夏息橪說完就鉆出了廚房,看背影還有點悶悶不樂的,估計是不太高興。
陸庭柯挑了挑眉,沒說話,隔了一會兒,他把煎好的牛排和配菜擺盤端上桌,然后拉開椅子喊人:“洗手吃飯。”
沒名沒姓的,也不知道在叫誰。
客廳和餐廳中間隔了半面墻,意料之外的安靜。陸庭柯洗干凈手出去,發現夏息橪又在沙發上睡著了,腦袋拱在兩個抱枕的空隙里,頭發被擠得支棱起來。
該吃晚飯的時間了,陸庭柯沒慣著他繼續睡,揚手朝他屁股上扇了一下,然后在夏息橪惺忪又茫然的眼神中收回手:“吃飯了。”
吃飯就吃飯,怎么還動手?
夏息橪大腦啟動到一半,上頭的情緒蓋過了理智,他跟過去坐到陸庭柯對面,拿起刀叉看了看,又放下了。
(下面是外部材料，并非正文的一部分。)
/-! ### §2 The Dobrushin–Fritz iteration, centred box -/

/-- **The Dobrushin–Fritz iteration for the open chain against the severed centred box** (integral form on
`[0, t]`; adapted from `SeveredLocality.window_iteration`). With `X_s = chainFlow x η s` (noise of a pair of raw paths),
`Y_s = T^{Λ_R}_s(ι_N x)`, `Λ_R = {-R,…,R}`, `2R + 4 ≤ N`, and all positions of both curves at the sites `|j| ≤ R + 1` in
`[-ρ, ρ]` on `[0, t]`: for every `d` and every site `|i| ≤ R + 1 - d`, for `s ∈ [0, t]`,
`|q_i(X_s) - q_i(Y_s)| ≤ 2ρ Θ^d s^{2d}/(2d)!` and (for `d ≥ 1`) `|p_i(X_s) - p_i(Y_s)| ≤ 2ρ Θ^d s^{2d-1}/(2d-1)!`,
`Θ = ω₂ + 3 lam ρ² + 4(1 + 12βρ²)`. [folklore] -/
theorem centred_window_iteration (hω : 0 < ω₂) (hl : 0 ≤ lam) (hβ : 0 ≤ β) (hγ : 0 ≤ γ)
    (hB1 : (pinnedChain ω₂ lam β γ).CondB1) (ι : (N : ℕ) → PhaseSpace N → ChainConfig)
    (hι : ∀ (N : ℕ) (z : PhaseSpace N) (i : ℤ), ι N z i =
      if h : 0 ≤ i + ((N - 1) / 2 : ℕ) ∧ i + ((N - 1) / 2 : ℕ) < N then
        (z.1 ⟨(i + ((N - 1) / 2 : ℕ)).toNat, by omega⟩, z.2 ⟨(i + ((N - 1) / 2 : ℕ)).toNat, by omega⟩)
      else (0, 0))
    (x : PhaseSpace N) (c_L c_R : ℝ) (w : WienerPair) {R : ℕ} (hRN : 2 * R + 4 ≤ N) {ρ t : ℝ} (ht : 0 ≤ t)
    (hbox : ∀ s ∈ Icc (0:ℝ) t, ∀ j : ℤ, -((R : ℤ) + 1) ≤ j → j ≤ (R : ℤ) + 1 →
      |(ι N ((pinnedChain ω₂ lam β γ).chainFlow N x (chainNoise N c_L c_R w) s) j).1| ≤ ρ ∧
      |(severedFlow hB1 (Finset.Icc (-(R : ℤ)) R) s (ι N x) j).1| ≤ ρ) :
    ∀ (d : ℕ) (i : ℤ), -((R : ℤ) + 1) + d ≤ i → i ≤ (R : ℤ) + 1 - d → ∀ s ∈ Icc (0:ℝ) t,
      |(ι N ((pinnedChain ω₂ lam β γ).chainFlow N x (chainNoise N c_L c_R w) s) i).1 -
          (severedFlow hB1 (Finset.Icc (-(R : ℤ)) R) s (ι N x) i).1| ≤
        2 * ρ * (ω₂ + 3 * lam * ρ ^ 2 + 4 * (1 + 12 * β * ρ ^ 2)) ^ d * s ^ (2 * d) / (2 * d).factorial ∧
      (1 ≤ d → |(ι N ((pinnedChain ω₂ lam β γ).chainFlow N x (chainNoise N c_L c_R w) s) i).2 -
          (severedFlow hB1 (Finset.Icc (-(R : ℤ)) R) s (ι N x) i).2| ≤
        2 * ρ * (ω₂ + 3 * lam * ρ ^ 2 + 4 * (1 + 12 * β * ρ ^ 2)) ^ d * s ^ (2 * d - 1) /
          (2 * d - 1).factorial) := by
  -- adapted from `SeveredLocality.window_iteration` (uncentred embedding, window `[a, b]`)
  set P := pinnedChain ω₂ lam β γ with hP
  set η := chainNoise N c_L c_R w with hη
  set X : ℝ → PhaseSpace N := fun s => P.chainFlow N x η s with hX
  set Y : ℝ → ChainConfig := fun s => severedFlow hB1 (Finset.Icc (-(R : ℤ)) R) s (ι N x) with hY
  set Θ : ℝ := ω₂ + 3 * lam * ρ ^ 2 + 4 * (1 + 12 * β * ρ ^ 2) with hΘ
  have hιc : Continuous (ι N) := continuous_centredEmbedding ι hι N
  have hιXc : Continuous fun s => ι N (X s) :=
    hιc.comp (pinnedChain_continuous_chainFlow hω hl hβ hγ N x (continuous_chainNoise _ _ w))
  have hYc : Continuous Y := continuous_severedFlow_curve hB1 _ (ι N x)
  have hρ : 0 ≤ ρ := (abs_nonneg _).trans (hbox 0 ⟨le_rfl, ht⟩ 0 (by omega) (by omega)).1
  have hΘ0 : 0 ≤ Θ := by positivity
  intro d
  induction d with
  | zero =>
    intro i hi1 hi2 s hs
    refine ⟨?_, fun h => absurd h (by norm_num)⟩
    obtain ⟨h1, h2⟩ := hbox s hs i (by omega) (by omega)
    rw [pow_zero, mul_one, mul_zero, pow_zero, mul_one, Nat.factorial_zero, Nat.cast_one, div_one]
    calc |(ι N (X s) i).1 - (Y s i).1| ≤ |(ι N (X s) i).1| + |(Y s i).1| := abs_sub _ _
      _ ≤ ρ + ρ := add_le_add h1 h2
      _ = 2 * ρ := by ring
  | succ d ih =>
    intro i hi1 hi2
    push_cast at hi1 hi2
    have hiΛ : i ∈ Finset.Icc (-(R : ℤ)) R := by rw [Finset.mem_Icc]; omega
    have hi0 : 0 ≤ i + ((N - 1) / 2 : ℕ) := by omega
    set m : Fin N := ⟨(i + ((N - 1) / 2 : ℕ)).toNat, by omega⟩ with hm_def
    have hmi : (m : ℤ) = i + ((N - 1) / 2 : ℕ) := by
      show (((i + ((N - 1) / 2 : ℕ)).toNat : ℕ) : ℤ) = i + ((N - 1) / 2 : ℕ)
      exact Int.toNat_of_nonneg hi0
    have hm0 : 0 < m.val := by
      have : (0 : ℤ) < (m : ℤ) := by rw [hmi]; omega
      exact_mod_cast this
    have hm1 : m.val + 1 < N := by
      have : (m : ℤ) + 1 < N := by rw [hmi]; omega
      exact_mod_cast this
    -- continuity of the integrands
    have hFc : Continuous fun r => P.force (ι N (X r)) i - P.force (Y r) i :=
      (continuous_force_comp ω₂ lam β γ hιXc i).sub (continuous_force_comp ω₂ lam β γ hYc i)
    have hp2c : Continuous fun r => (ι N (X r) i).2 - (Y r i).2 :=
      (continuous_snd.comp ((continuous_apply i).comp hιXc)).sub
        (continuous_snd.comp ((continuous_apply i).comp hYc))
    -- the two differences as integrals (same initial data)
    have hDp_eq : ∀ s, 0 ≤ s → (ι N (X s) i).2 - (Y s i).2 =
        ∫ r in (0:ℝ)..s, (P.force (ι N (X r)) i - P.force (Y r) i) := by
      intro s hs
      obtain ⟨-, hX2⟩ := centred_chainFlow_interior_apply hω hl hβ hγ ι hι x c_L c_R w i m hmi hm0 hm1 hs
      obtain ⟨-, hY2⟩ := severedFlow_apply_integral ω₂ lam β γ hB1 (Finset.Icc (-(R : ℤ)) R) (ι N x) hiΛ s
      rw [intervalIntegral.integral_sub ((continuous_force_comp ω₂ lam β γ hιXc i).intervalIntegrable _ _)
        ((continuous_force_comp ω₂ lam β γ hYc i).intervalIntegrable _ _)]
      show (ι N (P.chainFlow N x η s) i).2 - (severedFlow hB1 (Finset.Icc (-(R : ℤ)) R) s (ι N x) i).2 = _
      rw [hX2, hY2]
      ring
    have hDq_eq : ∀ s, 0 ≤ s → (ι N (X s) i).1 - (Y s i).1 =
        ∫ r in (0:ℝ)..s, ((ι N (X r) i).2 - (Y r i).2) := by
      intro s hs
      obtain ⟨hX1, -⟩ := centred_chainFlow_interior_apply hω hl hβ hγ ι hι x c_L c_R w i m hmi hm0 hm1 hs
      obtain ⟨hY1, -⟩ := severedFlow_apply_integral ω₂ lam β γ hB1 (Finset.Icc (-(R : ℤ)) R) (ι N x) hiΛ s
      have i1 : IntervalIntegrable (fun r => (ι N (X r) i).2) volume 0 s :=
        (continuous_snd.comp ((continuous_apply i).comp hιXc)).intervalIntegrable _ _
      have i2 : IntervalIntegrable (fun r => (Y r i).2) volume 0 s :=
        (continuous_snd.comp ((continuous_apply i).comp hYc)).intervalIntegrable _ _
      rw [intervalIntegral.integral_sub i1 i2]
      show (ι N (P.chainFlow N x η s) i).1 - (severedFlow hB1 (Finset.Icc (-(R : ℤ)) R) s (ι N x) i).1 = _
      rw [hX1, hY1]
      ring
    -- momenta
    have hDp : ∀ s ∈ Icc (0:ℝ) t, |(ι N (X s) i).2 - (Y s i).2| ≤
        2 * ρ * Θ ^ (d + 1) * s ^ (2 * d + 1) / (2 * d + 1).factorial := by
      intro s hs
      rw [hDp_eq s hs.1]
      have hbound : ∀ r ∈ Icc (0:ℝ) s, |P.force (ι N (X r)) i - P.force (Y r) i| ≤
          Θ * (2 * ρ * Θ ^ d * r ^ (2 * d) / (2 * d).factorial) := by
        intro r hr
        have hrt : r ∈ Icc (0:ℝ) t := ⟨hr.1, hr.2.trans hs.2⟩
        exact abs_force_sub_le hω.le hl hβ γ (fun j hj1 hj2 => hbox r hrt j (by omega) (by omega))
          (fun j hj1 hj2 => (ih j (by omega) (by omega) r hrt).1)
      have hbc : Continuous fun r : ℝ => Θ * (2 * ρ * Θ ^ d * r ^ (2 * d) / (2 * d).factorial) := by fun_prop
      calc |∫ r in (0:ℝ)..s, (P.force (ι N (X r)) i - P.force (Y r) i)|
          ≤ ∫ r in (0:ℝ)..s, |P.force (ι N (X r)) i - P.force (Y r) i| :=
            intervalIntegral.abs_integral_le_integral_abs hs.1
        _ ≤ ∫ r in (0:ℝ)..s, Θ * (2 * ρ * Θ ^ d * r ^ (2 * d) / (2 * d).factorial) :=
            intervalIntegral.integral_mono_on hs.1 (hFc.abs.intervalIntegrable _ _) (hbc.intervalIntegrable _ _)
              hbound
        _ = ∫ r in (0:ℝ)..s, (Θ * (2 * ρ * Θ ^ d) / (2 * d).factorial) * r ^ (2 * d) :=
            intervalIntegral.integral_congr fun r _ => by ring
        _ = 2 * ρ * Θ ^ (d + 1) * s ^ (2 * d + 1) / (2 * d + 1).factorial := by
            rw [integral_const_mul_pow, Nat.factorial_succ (2 * d)]
            push_cast
            have hf : ((2 * d).factorial : ℝ) ≠ 0 := by positivity
            field_simp
            ring
    intro s hs
    refine ⟨?_, fun _ => ?_⟩
    · rw [hDq_eq s hs.1]
      have hbc : Continuous fun r : ℝ => 2 * ρ * Θ ^ (d + 1) * r ^ (2 * d + 1) / (2 * d + 1).factorial := by
        fun_prop
      calc |∫ r in (0:ℝ)..s, ((ι N (X r) i).2 - (Y r i).2)|
          ≤ ∫ r in (0:ℝ)..s, |(ι N (X r) i).2 - (Y r i).2| := intervalIntegral.abs_integral_le_integral_abs hs.1
        _ ≤ ∫ r in (0:ℝ)..s, 2 * ρ * Θ ^ (d + 1) * r ^ (2 * d + 1) / (2 * d + 1).factorial :=
            intervalIntegral.integral_mono_on hs.1 (hp2c.abs.intervalIntegrable _ _) (hbc.intervalIntegrable _ _)
              fun r hr => hDp r ⟨hr.1, hr.2.trans hs.2⟩
        _ = ∫ r in (0:ℝ)..s, (2 * ρ * Θ ^ (d + 1) / (2 * d + 1).factorial) * r ^ (2 * d + 1) :=
            intervalIntegral.integral_congr fun r _ => by ring
        _ = 2 * ρ * Θ ^ (d + 1) * s ^ (2 * (d + 1)) / (2 * (d + 1)).factorial := by
            rw [integral_const_mul_pow, show 2 * (d + 1) = (2 * d + 1) + 1 by ring, Nat.factorial_succ (2 * d + 1)]
            push_cast
            have hf : ((2 * d + 1).factorial : ℝ) ≠ 0 := by positivity
            field_simp
    · rw [show 2 * (d + 1) - 1 = 2 * d + 1 by omega]
      exact hDp s hs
陸庭柯不緊不慢地切著面前那盤牛排,動作嫻熟而優雅,切好后換到他面前。夏息橪客客氣氣地說了謝謝,但沒有要吃的意思。
陸庭柯盯了他幾秒,放下刀叉,語氣平淡地開口:“是不餓還是不想吃?”
“……不餓,”夏息橪的表情很無辜,用一種滿不在乎的口吻說,“也不太想吃。”
其實有點餓,但就是想裝一下。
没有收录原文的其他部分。